当初离开胥城的本意只是打算在韩国待一个星期,顺便处理公事,没想到事情比他想象中的复杂,一拖就是半个月,然后美国这边刚好又有事情要处理,他就直接从韩国飞到美国。
“封,你准备好了吗?”
伴随着询问,书房门被人从外面推开,一个金发碧眼的法国美女就出现在门后,她单手拨了拨那头美丽的金色卷发,碧蓝的眼眸一眨一眨地带着勾人魂魄的美,一米七的身高,前凸.后翘,身姿妙曼,只需一眼就引人遐想,要说世间难得的尤物也不为过。
“马上就行。”
靳封放下电话,站起身,那名金发美女已经走了进来,优雅地斜倚在桌边,腾出一只手随意地转动他放在桌面的手机。
金发美女问:“怎么一副心事重重地模样,刚刚是谁打电话给你了?”
“阿正打来的。”靳封随口答,从旁边的架子上取下西装,穿上。
“elliot?”金发美女顿了顿,随即笑问,“那混小子该不会又闯祸了吧?”
“他如果真的闯祸,肯定不会给我打电话。”靳封走了几步,回身问,“处理完这边的事,我就会回去,玛丽,你有没有兴趣跟我一起回胥城?”
“好啊。”埃尔森·玛丽爽快地答应,随即食指点着下巴,沉思道,“你不说,自上次elliot逃婚,我也好几个月没见他了。”
靳封问:“想他了?”
“才不会,我现在是恨不得把跟他的婚约马上处理干净。”埃尔森·玛丽离开桌边,优雅地挽起靳封的胳膊,“会议马上就要开始,我们走吧。”
***
上次接受戚泰川的邀请去吃饭,夏槿本想着从戚泰川身上套些有用的资料来,可戚泰川就是个成了精的老狐狸,关键问题上避开不谈,然而跟戚泰川吃的那顿饭,她也不算一无所获。
在吃饭的时候,戚泰川提到最近去了几个地方旅游,细想之下,她发现那几个地方都是能源材料采购之地,还有他对公司的经营状况泛泛而谈,直言自戚兰回娘家后,他的日子就轻松很多。
所以她怀疑戚泰川名义上虽然是锦江酒店的负责人,但真正的经营者是戚兰,同时,戚家除了经营锦江酒店,私底下还有意开拓新的事业路线,而且有可能是能源领域。
听到戚兰和路正渊要离婚的消息时,她诧异之余,感到了万分奇怪,以戚兰这种能够在路家隐忍多年的个性,怎么可能因为被发现联合董事操控股价之事而离开,她相信,只要戚兰向路贯腾认错,事情一定不会闹得这么僵,可她却没有挣扎,反而自行离开。
或者说,戚兰选择离开路家的行为,反而给她提供了便利,这个好处大约就是不用遮遮掩掩,直接经营戚家生意。
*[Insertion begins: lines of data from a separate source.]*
import Literature.Analysis.FluidPDE.QuasiSelfSimilarMoveSP12Cert
import Literature.Analysis.FluidPDE.QuasiSelfSimilarMoveSC
import HarnessLib

/-!
# Straight move, phase 12: kernel checks (3/3)

Topic `Literature/Analysis/FluidPDE`. Emitted data / kernel certificates of the explicit straight generating
move (`S`) in the typed-chain model, under the contract of `PlanarGeneratorAssembly.lean`
(`acm_compatible_blocks_of_slots`). Generated by the author's emitter from the exact rational design;
no named facts, every theorem is decided in the kernel or assembled from decided chunks. [folklore]

## References

* G. Alberti, G. Crippa, A. L. Mazzucato, *Exponential self-similar mixing by incompressible
  flows*, J. Amer. Math. Soc. 32 (2019), 445–490, §8 (arXiv:1605.02090).
-/

noncomputable section

namespace Literature.Analysis.FluidPDE.QuasiSelfSimilar.MoveS

open PlanarKinematics QuasiSelfSimilar

set_option maxHeartbeats 4000000 in
/-- Kernel check of box separation rows, nodes `80 ≤ k < 120`. [folklore] -/
theorem P12_sep_c2 : ∀ k, 80 ≤ k → k < 120 → P12.sepRowB k = true := by decide +kernel

set_option maxHeartbeats 4000000 in
/-- Kernel check of box separation rows, nodes `120 ≤ k < 133`. [folklore] -/
theorem P12_sep_c3 : ∀ k, 120 ≤ k → k < 133 → P12.sepRowB k = true := by decide +kernel

set_option maxHeartbeats 4000000 in
/-- Kernel check of junction agreement, nodes `0 ≤ k < 40`. [folklore] -/
theorem P12_agr_c0 : ∀ k, 0 ≤ k → k < 40 → P12.agreeAtB k = true := by decide +kernel

set_option maxHeartbeats 4000000 in
/-- Kernel check of junction agreement, nodes `40 ≤ k < 80`. [folklore] -/
theorem P12_agr_c1 : ∀ k, 40 ≤ k → k < 80 → P12.agreeAtB k = true := by decide +kernel

set_option maxHeartbeats 4000000 in
/-- Kernel check of junction agreement, nodes `80 ≤ k < 120`. [folklore] -/
theorem P12_agr_c2 : ∀ k, 80 ≤ k → k < 120 → P12.agreeAtB k = true := by decide +kernel

set_option maxHeartbeats 4000000 in
/-- Kernel check of junction agreement, nodes `120 ≤ k < 133`. [folklore] -/
theorem P12_agr_c3 : ∀ k, 120 ≤ k → k < 133 → P12.agreeAtB k = true := by decide +kernel

end Literature.Analysis.FluidPDE.QuasiSelfSimilar.MoveS

end
/-- **`δ₀ = δ₀(ε)` is load-bearing in clause (b).** The strengthening of clause (b) in which the mesh threshold `δ₀`
is chosen BEFORE `ε` (equicontinuity of the whole family `{F_δ(n;·) : 0 < δ < δ₀}` on `K`) is FALSE, already on the
compact `K = {(0, t e₀) : t ∈ [1,3]} ⊆ NonCoincident 3 2`: given `δ₀`, pick a strict step `g((k+1)e₀) < g(k e₀)` with
`2/(k+1) < δ₀`, the mesh `δ = 2/(k+1)` and `ε =` the jump `(g(k e₀) − g((k+1)e₀))/g(⌊δ⁻¹⌋e₀)`; the points
`(0, (2−τ)e₀)`, `(0, 2e₀)` (`τ` small) are discretised to `k e₀`, `(k+1) e₀` and realise the jump exactly. [folklore] -/
theorem clauseB_false_with_meshUniform_delta0 :
    ¬ (∀ (n : ℕ) (K : Set (Fin n → EuclideanSpace ℝ (Fin 3))), K ⊆ NonCoincident 3 n → IsCompact K →
        ∃ δ₀ : ℝ, 0 < δ₀ ∧ ∀ ε : ℝ, 0 < ε → ∃ r : ℝ, 0 < r ∧ ∀ δ ∈ Set.Ioo 0 δ₀, ∀ x ∈ K, ∀ y ∈ K,
          dist x y < r →
          |rescaledCorrelator (criticalCorr 3)
              (fun δ : ℝ => (criticalTwoPoint 3 (Pi.single 0 ⌊δ⁻¹⌋)) ^ (-(1/2:ℝ))) n δ x -
            rescaledCorrelator (criticalCorr 3)
              (fun δ : ℝ => (criticalTwoPoint 3 (Pi.single 0 ⌊δ⁻¹⌋)) ^ (-(1/2:ℝ))) n δ y| < ε) := by
  intro h
  set K : Set (Fin 2 → EuclideanSpace ℝ (Fin 3)) :=
    (fun t : ℝ => ((![0, EuclideanSpace.single (0 : Fin 3) t] : Fin 2 → EuclideanSpace ℝ (Fin 3)))) ''
      Set.Icc (1:ℝ) 3 with hK
  have hKnc : K ⊆ NonCoincident 3 2 := by
    rintro x ⟨t, ht, rfl⟩
    exact zero_unitVec_mem_nonCoincident (one_pos.trans_le ht.1).ne'
  have hKc : IsCompact K := isCompact_Icc.image continuous_axisPair
  obtain ⟨δ₀, hδ₀, hb⟩ := h 2 K hKnc hKc
  -- a strict step beyond `2/δ₀`
  obtain ⟨k₀, hk₀⟩ := exists_nat_gt (2 / δ₀)
  obtain ⟨k, hk, hstep⟩ := exists_axis_strictStep k₀
  have hk1pos : (0:ℝ) < (k:ℝ) + 1 := by positivity
  have hkδ : 2 / δ₀ < (k:ℝ) + 1 := by
    have : (k₀:ℝ) ≤ k := by exact_mod_cast hk
    linarith
  -- the mesh `δ = 2/(k+1) ∈ (0, δ₀)`
  set δ : ℝ := 2 / ((k:ℝ) + 1) with hδdef
  have hδpos : 0 < δ := by positivity
  have hδlt : δ < δ₀ := by
    rw [hδdef, div_lt_iff₀ hk1pos]
    have := (div_lt_iff₀ hδ₀).1 hkδ
    linarith
  have hA : 0 < (criticalTwoPoint 3 (Pi.single 0 ⌊δ⁻¹⌋))⁻¹ := inv_pos.2 (criticalTwoPoint_pos3 _)
  -- `ε` = the jump
  set ε : ℝ := (criticalTwoPoint 3 (Pi.single 0 ⌊δ⁻¹⌋))⁻¹ *
      (criticalTwoPoint 3 (Pi.single (0 : Fin 3) (k : ℤ)) -
        criticalTwoPoint 3 (Pi.single (0 : Fin 3) ((k + 1 : ℕ) : ℤ))) with hεdef
  have hε : 0 < ε := mul_pos hA (by linarith)
  obtain ⟨r, hr, hb'⟩ := hb ε hε
  -- the two points: parameters `2 - τ` and `2`, `τ = min r δ / 2`
  set τ : ℝ := min r δ / 2 with hτ
  have hτpos : 0 < τ := by positivity
  have hτr : τ < r := by
    have : min r δ ≤ r := min_le_left _ _
    rw [hτ]; linarith
  have hτδ : τ < δ := by
    have : min r δ ≤ δ := min_le_right _ _
    rw [hτ]; linarith
  have hδle1 : δ ≤ 1 := by
    rw [hδdef, div_le_one hk1pos]
    have : (2 / δ₀ : ℝ) > 0 := by positivity
    have hk1 : (1:ℝ) ≤ k := by
      have : (k₀ : ℝ) ≤ k := by exact_mod_cast hk
      by_contra hlt
      push Not at hlt
      have hk0 : (k:ℝ) = 0 := by
        have : k < 1 := by exact_mod_cast hlt
        have : k = 0 := by omega
        simp [this]
      linarith
    linarith
  have hx : ((![0, EuclideanSpace.single (0 : Fin 3) (2 - τ)] : Fin 2 → EuclideanSpace ℝ (Fin 3))) ∈ K :=
    ⟨2 - τ, ⟨by linarith, by linarith⟩, rfl⟩
  have hy : ((![0, EuclideanSpace.single (0 : Fin 3) (2:ℝ)] : Fin 2 → EuclideanSpace ℝ (Fin 3))) ∈ K :=
    ⟨2, ⟨by norm_num, by norm_num⟩, rfl⟩
  have hdist : |2 - τ - 2| < r := by
    rw [show (2:ℝ) - τ - 2 = -τ by ring, abs_neg, abs_of_pos hτpos]; exact hτr
  have hd := hb' δ ⟨hδpos, hδlt⟩ _ hx _ hy (dist_axisPair_lt hr hdist)
  -- discretisations: `⌊2/δ⌋ = k+1`, `⌊(2-τ)/δ⌋ = k`
  have h2δ : (2:ℝ) / δ = (k:ℝ) + 1 := by
    rw [hδdef, div_div_eq_mul_div, mul_comm, mul_div_assoc, div_self (two_ne_zero), mul_one]
  have hfl2 : ⌊(2:ℝ) / δ⌋ = ((k + 1 : ℕ) : ℤ) := by
    rw [h2δ, Int.floor_eq_iff]; push_cast; constructor <;> linarith
  have hfl1 : ⌊(2 - τ) / δ⌋ = (k : ℤ) := by
    rw [Int.floor_eq_iff, sub_div, h2δ]
    have h1 : τ / δ < 1 := (div_lt_one hδpos).2 hτδ
    have h2 : 0 < τ / δ := div_pos hτpos hδpos
    push_cast
    constructor <;> linarith
  rw [rescaled_pair_unitVec, rescaled_pair_unitVec, hfl1, hfl2, ← mul_sub] at hd
  -- `hd : |ε| < ε`
  rw [abs_of_pos hε] at hd
  exact lt_irrefl _ hd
这些年戚兰和路正渊一直貌合神离,可她记得直至她重生回来,戚兰和路正渊并没有发展到要离婚的地步,唯一合理的解释就是,因为她的介入,所以令前世的事发生了变化。
至于未来会发生什么样的变化,夏槿也无法预知,只能见一步走一步。
“滴—滴——”车的喇叭声从院子外传来,顺着阳台往下看,就见荣祺的车停在铁栅栏外,她看了眼时间,比约定的早了十分钟。
路晗从房间的窗台探出半个身子,冲大门的方向不满地喊道:“怎么这么早啊!我还没准备好呢。”
她的行李早就准备好了,就等来接她们的车,正想转身,路正渊不知何时站到了她的旁边,他的视线放到了铁栅栏外,一眼就瞧见坐在车里的荣祺。
“你和荣祺究竟是怎么回事?”路正渊原本温善的面容难得严肃起来,眉头皱的老高,仿佛很不满意。
最近她和荣祺走得比较近,就连路允翰也误会他们的关系,现在路正渊会这么问也不奇怪。
夏槿答:“你别误会,我跟他只是朋友。”
路正渊不相信,却没有追问,只是叹了口气道:“你不承认也没关系,小槿,有时候我真希望你能把我当做父亲,有什么事都可以跟我说。”
“可惜,你并不是我的父亲。”夏槿淡然笑了笑,转身离去。